import Summits.MatrixMultiplication.MatrixMultiplication.Theorems.AbelianSTPPCensusTB2StatDefs

/-!
# T_B static certificate, orders `5001 … 5215` (theory's t*-indexed linear checker at `τ = 2375/1000`): kernel evaluation, the domination checks, volumes `2120 … 2550`

Cell mm-stpp (rung F-M1), tier T_B = «beat `2.375` (Coppersmith–Winograd)»; checker in `AbelianSTPPCensusTB2StatDefs.lean`, table in `AbelianSTPPCensusTB2StatData.lean`
(pattern: theory g12's `AbelianSTPPCensusTAStatCDom*.lean`).  `decide` with kernel reduction (standard axioms; no `native_decide`), `Elab.async false`;
consumed by `TB2Stat.checkV_sound` / `TB2Stat.domV_sound` in the leaf `AbelianSTPPCensusLeafTB5215Closed.lean`.
the domination checks, volumes `2120 … 2550` THIS IS NOT: arithmetic on shape lists only; no statement about STPP families or `ω`.
-/

set_option linter.dupNamespace false
set_option autoImplicit false
set_option Elab.async false

namespace Summit.MatrixMultiplication.MatrixMultiplication.Theorems.TB2Stat

set_option maxHeartbeats 0 in
/-- Domination chunk: every sorted candidate shape of the volumes `2120 … 2231` is dominated by the table (888 shapes). [original] -/
theorem dom2120 : TB2Stat.domV 112 2120 = true := by decide +kernel

set_option maxHeartbeats 0 in
/-- Domination chunk: every sorted candidate shape of the volumes `2232 … 2339` is dominated by the table (884 shapes). [original] -/
theorem dom2232 : TB2Stat.domV 108 2232 = true := by decide +kernel

set_option maxHeartbeats 0 in
/-- Domination chunk: every sorted candidate shape of the volumes `2340 … 2445` is dominated by the table (900 shapes). [original] -/
theorem dom2340 : TB2Stat.domV 106 2340 = true := by decide +kernel

set_option maxHeartbeats 0 in
/-- Domination chunk: every sorted candidate shape of the volumes `2446 … 2550` is dominated by the table (900 shapes). [original] -/
theorem dom2446 : TB2Stat.domV 105 2446 = true := by decide +kernel

end Summit.MatrixMultiplication.MatrixMultiplication.Theorems.TB2Stat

## PROBLEM STATEMENT:
Your answer must be a single number: how many lines in this listing hold the string "async"? Please add nothing else.

## ANSWER SPACE:
2